Section 22-30-11Adoption of regulations, guidelines, criteria and standards by State Department; states from which hazardous wastes cannot be accepted; penalty; contracts to satisfy federal capacity assurance programs limited.
(a) The department, acting through the commission, is authorized to promulgate, and may revise when appropriate, rules and regulations, guidelines, criteria and standards for all hazardous waste management practices.
(b) It is unlawful for any person who owns or operates a commercial hazardous waste treatment or disposal facility within this state to dispose or treat any hazardous wastes generated in any state outside the State of Alabama which:
(1) Prohibits by law or regulation the treatment or disposal of hazardous wastes within that state and which has no facility permitted or existing within that state for the treatment or disposal of hazardous wastes; or
(2) Has no facility permitted or existing within that state for the treatment or disposal of hazardous wastes; unless that state has entered into an interstate or regional agreement for the safe disposal of hazardous wastes pursuant to the Federal Comprehensive Environmental Response, Compensation, and Liability Act. The department shall establish and maintain a list of states from which hazardous wastes cannot be accepted for treatment or disposal pursuant to this paragraph and there shall be no liability under the paragraph for disposal of wastes from a state until 15 days after a state has been listed by the department. Such list shall be publicly available and set forth the reasons why each state is listed. The date on which a state is included on such list shall be provided. The list of states shall be revised monthly. The state of generation as shown on the hazardous waste manifest shall be used in determining whether a person has treated or disposed of waste in violation of this subsection, and any person who alters the state of generation on any manifest or misrepresents the state of generation of any hazardous waste for the purpose of circumventing this statute shall be punishable in accordance with Section 22-30-19 herein.
(c) Subsequent to the effective date of Acts 1989, No. 89-788, no commercial hazardous waste treatment or disposal facility operating in this state may contract with states other than the State of Alabama in order to satisfy the capacity assurance programs required by 42 U.S.C. §9604(c)(9) of the Comprehensive Environmental Response, Compensation, and Liability Act, as amended.
(d) For the purpose of this section, the following additional terms are defined:
(1) AGREEMENT. Any interstate or regional contract or agreement made pursuant to capacity assurance requirements of Section 42 U.S.C. §9604(c)(9) of CERCLA and which one of the signatories to such contract or agreement is the State of Alabama.
(2) COMMERCIAL HAZARDOUS WASTE TREATMENT OR DISPOSAL FACILITY. A facility which receives for disposal only, or for treatment and disposal, hazardous wastes that are not generated on-site and to which facility a fee is paid or other consideration given for such treatment or disposal.
(3) OPERATOR. The person responsible for overall operations of a commercial hazardous waste treatment or disposal facility.
(4) REGION(AL).

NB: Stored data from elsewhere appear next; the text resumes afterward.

import Mathlib
import Summits.NavierStokesRegularity.NavierStokesRegularity.Theorems.FilamentSkeletonRssDefectColumnGateAzimuthalBlockTwoZoneConstantsPrelim

/-!
# Route `FilamentSkeletonRss` · crux `TransverseReduction1AG` (stmt-NavierStokesRegularity-27853; A1L twin stmt-23297) · line
# `defect_column_gate_1AG/1AL` — SIZE of the two-zone constants: `(1+u₀+2/γ)⁴T̄ + 16Q̄ ≤ K_c·(1+u₀)¹¹·Rc³·M_E²`

Helper file (`--supports stmt-NavierStokesRegularity-27853 --as helper`; seat ns-filament-s2aloc-p1 g2; note ARCHITECTURE-B2B3-s2aloc-g2.md v6 §8).
The output of `twoZone_sup_le` (p680567) is `(1 + u₀ + 2/γ)⁴·T̄ + 16·Q̄` with `T̄, Q̄` explicit in the abbreviations.  `twoZone_constants_le`: with
`e^{γu₀/4} = Rc³` (the choice `u₀ = (12/γ)log Rc` of `twoZone_loop_large_three`) and `θ′ = (u₀−1/γ)/(e(A₂b+1)c_Φ)` this quantity is
`≤ K_c·(1+u₀)¹¹·Rc³·M_E²`, `K_c = K_c(γ, m)` an explicit polynomial in `γ, 1/γ, 1/m` (abbreviations `a₂, c_φ, a₁, a₃, b₀, f₀, s_S, t_T, K_c` in the
statement), `M_E = M + γ²Rc(1+u₀)²e^{−γu₀/4}N/(8πm)` the folded data size: POLYNOMIAL LOSS `Rc³·(1 + (12/γ)log Rc)¹¹` for the Biot–Savart-coupled
azimuthal blocks `m ≥ 2` of the symmetric column, uniformly in the support radius.  (The remaining `N² ≤ sup(1+u)⁴(a²+b²)` absorption has coefficient
`2K_c(1+u₀)¹¹Rc³·(γ²(1+u₀)²/(8πmRc²))² = O((1+u₀)¹⁵/Rc)`; not done here.)
HONEST FRAMING: elementary real inequalities serving an a-priori bound for ONE family of blocks of ONE linear MODEL operator of a hypothetical
blow-up route (MODEL rung, negative side); `WaistColumnGateLoc1A`, `TransverseReduction1AG/1AL` are neither proved nor refuted; nothing here
bears on NS regularity.
-/

set_option linter.dupNamespace false

noncomputable section

namespace Summit.NavierStokesRegularity.NavierStokesRegularity.Theorems.DefectColumnGate

open Set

Region(al) shall mean any or all of the following states: Alabama, Arkansas, Florida, Georgia, Kentucky, Louisiana, Mississippi, North Carolina, South Carolina, and Tennessee.
(5) STATE OF GENERATION. A state of the United States in which the hazardous waste is generated in the form in which it is received by a commercial hazardous waste treatment or disposal facility located in Alabama for treatment or disposal.
(Acts 1978, 2nd Ex. Sess., No. 129, p. 1843, §11; Acts 1982, No. 82-612, p. 1111, §14(a)(6); Acts 1987, No. 87-807, p. 1590, §8; Acts 1989, No. 89-788, p. 1572, §2.)